Do you know why it happens? I can't get my head around it.

thank you very much for your help!

Ludo

privefl commented 2 years ago

Did you forget to square the singular values?

ldutoit commented 2 years ago

Thanks!

No I did not. From the scree plot: The first few axes along sum up to over 1, and this is confirmed by the singular values:

data <- read.pcadapt("myfile.vcf", type = "vcf")
x <- pcadapt(input = data, K = 20)

##calculate EV
EV <- (x$singular.values^2)

EV2 <-EV*100

EV2
##EV2labels## "PC1, 39.2%", "PC2, 25.7%", "PC3, 21.5%", "PC4, 20.2%"

Very much appreciate the help (and the package).

Ludo

privefl commented 2 years ago

Weird indeed. What is the size of your data? Are you allowed to share it?

ldutoit commented 2 years ago

Hi Florian,

it is only 52k SNPs.
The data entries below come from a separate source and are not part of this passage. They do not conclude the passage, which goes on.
omit [NeZero n] in
/-- If every member of `P` lies in some `Q c`, `c ∈ I`, a sum of non-negative terms over `P` is at most `Σ_{c∈I} Σ_{Q c}` —
the shape of [Dimock2013BalabanIII] TeX L2430–2435 *"Σ_{Y ⊂ U: …} ≤ Σ_{□ ⊂ U − Θ} Σ_{Y ⊃ □, …}"*. [folklore] -/
theorem sum_le_sum_sum_of_cover {α ι : Type*} [DecidableEq α] [DecidableEq ι] (P : Finset α) (I : Finset ι)
    (Q : ι → Finset α) (a : α → ℝ) (ha : ∀ X, 0 ≤ a X) (hcov : ∀ X ∈ P, ∃ c ∈ I, X ∈ Q c) :
    ∑ X ∈ P, a X ≤ ∑ c ∈ I, ∑ X ∈ Q c, a X := by
  have h1 : ∑ X ∈ P, a X ≤ ∑ X ∈ I.biUnion Q, a X :=
    Finset.sum_le_sum_of_subset_of_nonneg (fun X hX => by
      obtain ⟨c, hc, hXc⟩ := hcov X hX
      exact Finset.mem_biUnion.2 ⟨c, hc, hXc⟩) (fun X _ _ => ha X)
  exact h1.trans (sum_biUnion_le_sum I Q a ha)

omit [NeZero n] in
/-- Product bookkeeping: if termwise `full_i ≤ g · e^{−R(ℓ_i + 2)} · red_i` then `Π full ≤ g^{|s|} e^{−R Σ(ℓ_i + 2)} Π
red`. [folklore] -/
theorem prod_le_pow_mul_exp_mul_prod {α : Type*} (s : Finset α) {full red ℓ : α → ℝ} {g R : ℝ}
    (hfull : ∀ i ∈ s, 0 ≤ full i) (h : ∀ i ∈ s, full i ≤ g * exp (-(R * (ℓ i + 2))) * red i) :
    ∏ i ∈ s, full i ≤ g ^ s.card * exp (-(R * ∑ i ∈ s, (ℓ i + 2))) * ∏ i ∈ s, red i := by
  have hexp : ∏ i ∈ s, exp (-(R * (ℓ i + 2))) = exp (-(R * ∑ i ∈ s, (ℓ i + 2))) := by
    rw [← Real.exp_sum, Finset.mul_sum, ← Finset.sum_neg_distrib]
  calc ∏ i ∈ s, full i ≤ ∏ i ∈ s, (g * exp (-(R * (ℓ i + 2))) * red i) := Finset.prod_le_prod hfull h
    _ = g ^ s.card * exp (-(R * ∑ i ∈ s, (ℓ i + 2))) * ∏ i ∈ s, red i := by
      rw [Finset.prod_mul_distrib, Finset.prod_mul_distrib, Finset.prod_const, hexp]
I sent it by email to **.21@gmail.com. Hopefully it is the right address!

Ludo

privefl commented 2 years ago

library(pcadapt)
data <- read.pcadapt("tmp-data/out.recode.vcf", type = "vcf")
x <- pcadapt(input = data, K = 20)

X <- bed2matrix(data)
table(X[, x$pass], exclude = NULL)
#       0       1       2    <NA> 
# 1789596   35334  327475  140215 

X.scaled <- scale(X, center = 2 * x$af, scale = sqrt(2 * x$af * (1 - x$af)))
colMeans(X.scaled[, x$pass]^2, na.rm = TRUE)  # should be all ~1, but are ~2

It seems that your genotypes do not follow HWE at all (too few 1s). So that the total variance is approx twice of what the package approximates.
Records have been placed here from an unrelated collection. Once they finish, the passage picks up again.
import Summits.BirchSwinnertonDyer.BirchSwinnertonDyer.Theorems.ManinLocalTwoThreePShiftStepHeisenberg
import HarnessLib

/-!
# The prime-generic descent engine, VIII: the Heisenberg step for EIGENFUNCTIONS — `K^ε_p(pm) = 0 ⟹ K^ε_p(p²m) = 0` (`p ∣ m`, `p ≥ 5`)
# (route `ManinLocalTwoThree`, cell bsd-f2-manin; cruxes C2 stmt-BirchSwinnertonDyer-22967 / C3 stmt-…-22968; LEAD seat p1 gen 12)

File V (`…PShiftStepHeisenberg`) runs the two-functional argument for INVARIANT `φ` (`ε = 1`).  The same argument with the corrected pair
`μ + (εv)⁻¹·(coshift φ ε, restr φ)` works for every eigenvalue `ε ≠ 0`: the `κ`-defect of the Heisenberg pair `μ(TQ₁T⁻¹) − μ(Q₁) = −1` is
cancelled by `(εv)⁻¹·ε·v = 1`, the glued `W` is additive on `G₁`, and `P_{i/p} = R_i^p` with `R_i ∈ G₁` forces `φ(P_{1/p}) = φ(P_{2/p}) = 0`
(**`apply_P2p_eq_apply_P1p_of_dvd_eigen`**).  With file II's `descent`: **`stepEigen_of_dvd : K^ε_p(pm) = 0 ⟹ K^ε_p(p²m) = 0`** for
`p ∣ m`, `p ≥ 5`, every `ε ≠ 0` (coefficients `ℤ/p`).  Nothing about BSD, Manin's conjecture or C2/C3 is asserted here.
[cite: DarmonDiamondTaylor1995, Lemma 4.28 (p. 135) (shape only)]
-/

set_option autoImplicit false
set_option linter.dupNamespace false

open scoped MatrixGroups

open CongruenceSubgroup Matrix.SpecialLinearGroup
  Summit.BirchSwinnertonDyer.Rank1Residual.ManinAdditive.NineShiftEqualiser

namespace Summit.BirchSwinnertonDyer.BirchSwinnertonDyer.Theorems.ManinLocalTwoThree

namespace PShiftEngine

open ThreeShiftDescent TwoShift PShiftTransfer PShiftGlue

variable {p : ℕ} [Fact p.Prime] {m : ℕ}

/-- **THE TWO-FUNCTIONAL ARGUMENT for an arbitrary eigenvalue `ε ≠ 0`**: for `p ≥ 5`, `p ∣ m`, every additive `φ : Γ₀(p²m) → ℤ/p`
with `φ(a, pb; c, d) = ε φ(a, b; pc, d)` has `φ(P_{2/p}) = φ(P_{1/p})` (file V's `apply_P2p_eq_apply_P1p_of_dvd` is `ε = 1`; the
corrected pair is `μ + (εv)⁻¹·(coshift φ ε, restr φ)`). [new: the `p`-generic MEMO-es §37.13 (A), eigen form] -/
theorem apply_P2p_eq_apply_P1p_of_dvd_eigen (hp5 : 5 ≤ p) (hm : 0 < m) (hpm : p ∣ m) (φ : Gamma0 (p * (p * m)) → ZMod p)
    {ε : ZMod p} (hε0 : ε ≠ 0) (hadd : IsAdd φ) (hinv : IsShiftEigenP p ε φ) : φ (P2p p m) = φ (P1p p m) := by
  classical
  have hp : p.Prime := Fact.out
  have hpL := p_dvd_level p m
  obtain ⟨m', hm'⟩ := hpm
  obtain ⟨μ, hμ⟩ := exists_heisF (p := p) hp5 hm
  by_contra hne
  set v : ZMod p := φ (P2p p m) - φ (P1p p m) with hv
  have hv0 : v ≠ 0 := sub_ne_zero.mpr hne
  set cst : ZMod p := (ε * v)⁻¹ with hcst
  have hεv0 : ε * v ≠ 0 := mul_ne_zero hε0 hv0
  -- the subgroups
  have hAn := subA1_normal (p := p) (m := m)
  set B₁ : Subgroup (Gamma0 (p * m)) := subB p m ⊓ subG1 p m with hB₁
  have hT : Tpow (p * m) 1 ∈ B₁ := Subgroup.mem_inf.mpr ⟨Tpow_mem_subB 1, Tpow_mem_subG1 1⟩
  -- the corrected pair
  set α' : Gamma0 (p * m) → ZMod p := fun g => μ g + cst * coshift φ ε g with hα'
  set φ' : Gamma0 (p * m) → ZMod p := fun g => μ g + cst * restr φ g with hφ'
  have hcoA := coshift_add φ ε hadd (M := p * m)
  have hreB := restr_add_subB (p := p) (m := m) φ hadd
  have hαadd : ∀ x ∈ subA1 p m, ∀ y ∈ subA1 p m, α' (x * y) = α' x + α' y := by
    intro x hx y hy
    simp only [hα']
    rw [hμ x hx.1 y hy.1, betaF_of_subA1 hx, zero_mul, add_zero, hcoA x (stabZero_of_subA1 hx) y (stabZero_of_subA1 hy)]
    ring
  have hφadd : ∀ x ∈ B₁, ∀ y ∈ B₁, φ' (x * y) = φ' x + φ' y := by
    intro x hx y hy
    obtain ⟨hxB, hxG⟩ := Subgroup.mem_inf.mp hx
    obtain ⟨hyB, hyG⟩ := Subgroup.mem_inf.mp hy
    simp only [hφ']
    rw [hμ x hxG y hyG, lamF_of_subB hm hyB, mul_zero, add_zero, hreB x hxB y hyB]
    ring
  have hC : ∀ x ∈ subA1 p m, x ∈ B₁ → α' x = φ' x := by
    intro x hx hxB
    simp only [hα', hφ']
    rw [coshift_eq_restr_subB φ ε hinv x (stabZero_of_subA1 hx) (Subgroup.mem_inf.mp hxB).1]
  -- the κ-test: `μ(TQ₁T⁻¹) − μ(Q₁) = −1` cancels `cst·v = 1`
  have hμ1 : μ 1 = 0 := by
    have := hμ 1 (subG1 p m).one_mem 1 (subG1 p m).one_mem
    rw [mul_one] at this
    have hb : betaF (p := p) (1 : Gamma0 (p * m)) = 0 := by unfold betaF; simp [ent]
    rw [hb, zero_mul, add_zero] at this; linear_combination -this
  have hTG := Tpow_mem_subG1 (p := p) (m := m) 1
  have hTinvG : (Tpow (p * m) 1)⁻¹ ∈ subG1 p m := (subG1 p m).inv_mem hTG
  have hQG : Q1 p m ∈ subG1 p m := (Q1_mem_subA1).1
  have hμT : μ (Tpow (p * m) 1) + μ (Tpow (p * m) 1)⁻¹ = 0 := by
    have := hμ _ hTG _ hTinvG
    rw [mul_inv_cancel, hμ1, lamF_of_subB hm ((subB p m).inv_mem (Tpow_mem_subB 1)), mul_zero, add_zero] at this
    linear_combination -this
  have hκμ : μ (Tpow (p * m) 1 * Q1 p m * (Tpow (p * m) 1)⁻¹) = μ (Q1 p m) - 1 := by
    rw [hμ _ ((subG1 p m).mul_mem hTG hQG) _ hTinvG, hμ _ hTG _ hQG, betaF_T, lamF_Q1 hm,
      lamF_of_subB hm ((subB p m).inv_mem (Tpow_mem_subB 1)), mul_zero, add_zero]
    linear_combination hμT
  have hκ : α' (Tpow (p * m) 1 * Q1 p m * (Tpow (p * m) 1)⁻¹) = α' (Q1 p m) := by
    simp only [hα']
    rw [hκμ, coshift_conj_Q1, coshift_Q1]
    have : cst * (ε * φ (P2p p m)) - cst * (ε * φ (P1p p m)) = 1 := by
      rw [← mul_sub, ← mul_sub, ← hv, hcst, inv_mul_cancel₀ hεv0]
    linear_combination this
  have hgen : ∀ a ∈ subA1 p m, ∃ e : ℤ, a * (Q1 p m) ^ (-e) ∈ B₁ := by
    intro a ha
    obtain ⟨e, he⟩ := exists_mul_Q1_zpow_mem_subB a ha
    exact ⟨e, Subgroup.mem_inf.mpr ⟨he, (subG1 p m).mul_mem ha.1 ((subG1 p m).zpow_mem hQG _)⟩⟩
  have hinvT := conj_invariant_of_generator hAn hαadd hφadd hC hT Q1_mem_subA1 hgen hκ
  obtain ⟨hW, -, hWB⟩ := glueOn (G₁ := subG1 p m) (fun g _ a ha => hAn.conj_mem a ha g) hαadd hφadd hC hT hTG hinvT
    (fun g => ((g : SL(2, ℤ)) 0 0 : ℤ) * (g : SL(2, ℤ)) 0 1) mul_Tpow_neg_mem_subA1 Tpow_n_mem_subA1
  set W : Gamma0 (p * m) → ZMod p := fun g => α' (g * Tpow (p * m) 1 ^ (-(((g : SL(2, ℤ)) 0 0 : ℤ) * (g : SL(2, ℤ)) 0 1))) +
    (((g : SL(2, ℤ)) 0 0 : ℤ) * (g : SL(2, ℤ)) 0 1) • φ' (Tpow (p * m) 1) with hWdef
  have hWadd : ∀ g ∈ subG1 p m, ∀ h ∈ subG1 p m, W (g * h) = W g + W h := hW
  -- the p-th roots
  have hm0 : (m : ℤ) = p * m' := by rw [hm']; push_cast; ring
  have key : ∀ (e f : ℤ) (hX : e * e + f * (-(p * m : ℤ)) = 0) (hpe : (p : ℤ) ∣ e)
      (hP : ((p * (p * m) : ℕ) : ℤ) ∣ (p : ℕ) * (-(p * m : ℤ))),
      φ (g0Of (1 + (p : ℕ) * e) ((p : ℕ) * f) ((p : ℕ) * (-(p * m : ℤ))) (1 - (p : ℕ) * e)
        (by linear_combination -((p : ℤ) * p) * hX) hP) = 0 := by
    intro e f hX hpe hP
    have hL : ((p * m : ℕ) : ℤ) ∣ -(p * m : ℤ) := ⟨-1, by push_cast; ring⟩
    set R : Gamma0 (p * m) := g0Of (1 + e) f (-(p * m : ℤ)) (1 - e) (by linear_combination -hX) hL with hR
    have hRG : R ∈ subG1 p m := by
      rw [mem_subG1, hR]
      have : ent (p := p) ((g0Of (1 + e) f (-(p * m : ℤ)) (1 - e) (by linear_combination -hX) hL : Gamma0 (p * m)) : SL(2, ℤ)) 0 0 = 1 := by
        show (((1 + e : ℤ)) : ZMod p) = 1
        push_cast; rw [(ZMod.intCast_zmod_eq_zero_iff_dvd e p).mpr hpe, add_zero]
      rw [this, one_pow]
    have hRp : R ^ p = g0Of (1 + (p : ℕ) * e) ((p : ℕ) * f) ((p : ℕ) * (-(p * m : ℤ))) (1 - (p : ℕ) * e)
        (by linear_combination -((p : ℤ) * p) * hX) (Dvd.dvd.mul_left hL p) := by
      rw [hR, unip_pow e f _ hX hL p]
    have hRpB : R ^ p ∈ B₁ := by
      refine Subgroup.mem_inf.mpr ⟨?_, (subG1 p m).pow_mem hRG p⟩
      rw [hRp]; exact g0Of_mem_subB _ _ _ _ _ _ hP
    have h1 : W (R ^ p) = 0 := by
      rw [← zpow_natCast, addOn_map_zpow hWadd hRG, natCast_zsmul, nsmul_eq_mul, ZMod.natCast_self, zero_mul]
    have h2 : W (R ^ p) = φ' (R ^ p) := hWB _ hRpB ((subG1 p m).pow_mem hRG p)
    rw [h2] at h1
    simp only [hφ'] at h1
    rw [heis_pow_p (by omega) hμ hRG, zero_add, hRp, restr_g0Of φ _ _ _ _ _ _ hP] at h1
    rcases mul_eq_zero.mp h1 with h | h
    · exact absurd h (inv_ne_zero hεv0)
    · exact h
  have hP1 : φ (P1p p m) = 0 := by
    have h := key (-(m : ℤ)) m' (by rw [hm0]; ring) ⟨-(m' : ℤ), by rw [hm0]; ring⟩ ⟨-1, by push_cast; ring⟩
    rw [P1p]; convert h using 2; exact g0Of_congr (by ring) hm0 (by ring) (by ring) _ _ _ _
  have hP2 : φ (P2p p m) = 0 := by
    have h := key (-(2 * m : ℤ)) (4 * m') (by rw [hm0]; ring) ⟨-(2 * m' : ℤ), by rw [hm0]; ring⟩ ⟨-1, by push_cast; ring⟩
    rw [P2p]; convert h using 2; exact g0Of_congr (by ring) (by rw [hm0]; ring) (by ring) (by ring) _ _ _ _
  exact hv0 (by rw [hv, hP1, hP2, sub_self])

/-- **`K^ε_p(pm) = 0 ⟹ K^ε_p(p²m) = 0` for `p ∣ m`, `p ≥ 5`, every `ε ≠ 0`** (coefficients `ℤ/p`). [new] -/
theorem stepEigen_of_dvd (hp5 : 5 ≤ p) (hm : 0 < m) (hpm : p ∣ m) {ε : ZMod p} (hε0 : ε ≠ 0)
    (hbase : ShiftEigenTrivialAtP p (p * m) ε) : ShiftEigenTrivialAtP p (p * (p * m)) ε := by
  intro φ hadd hinv γ
  obtain ⟨w, hwadd, hwinv, hres⟩ := descent φ ε hm hadd hinv (apply_P2p_eq_apply_P1p_of_dvd_eigen hp5 hm hpm φ hε0 hadd hinv)
  exact TwoShift.eq_zero_of_restrictsFrom (dvd_mul_left (p * m) p) hres (hbase w hwadd hwinv) γ

end PShiftEngine

end Summit.BirchSwinnertonDyer.BirchSwinnertonDyer.Theorems.ManinLocalTwoThree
ldutoit commented 2 years ago

That makes sense.

Is the HWE assumption for the imputation or within the pca?

Would it be correct to take the total estimated variance over the first say 100 axes as the "total explained variance" and then look at each of those axes at a proportion of that variance, basically scaling it?

privefl commented 2 years ago

For the scaling used in the PCA (sqrt(2p(1-p))), it is supposed to give you variables that have variance 1 under HWE.

No, I don't think it would be correct. But usually, the singular values (or square of them) decrease almost linearly so that you can extrapolate the rest of them and therefore the total variance. Also, the total variance is just the sum of squared elements of the (scaled) matrix. So, basically, I think you could just use colMeans(X.scaled[, x$pass]^2, na.rm = TRUE) * nrow(X) as the total variance.

privefl commented 2 years ago

Ok, I think that should work. You can extrapolate the variance explained like this (using K = 100 as input):

y <- cumsum(x$singular.values^2)
plot(y, log = "")
y2 <- splinefun(seq_along(y), y, method = "monoH.FC")(101:(nrow(x$scores) - 1))
plot(c(y, y2))
EV <- x$singular.values^2 / max(y2)

ldutoit commented 2 years ago

Thank you so much, very grateful for your help.

That is awesome!

Interestingly, simply scaling using the total variance give relatively similar results.

See below for the first five axes:

 (x$singular.values**2/sum(x$singular.values**2))[1:5]
#0.19307577 0.12665384 0.10608894 0.09965733 0.07435843

EV[1:5]
#0.18669681 0.12246936 0.10258390 0.09636479 0.07190173

Thank you.

Ludo

privefl commented 7 months ago

There is now a better estimate of the total variance used in v4.4.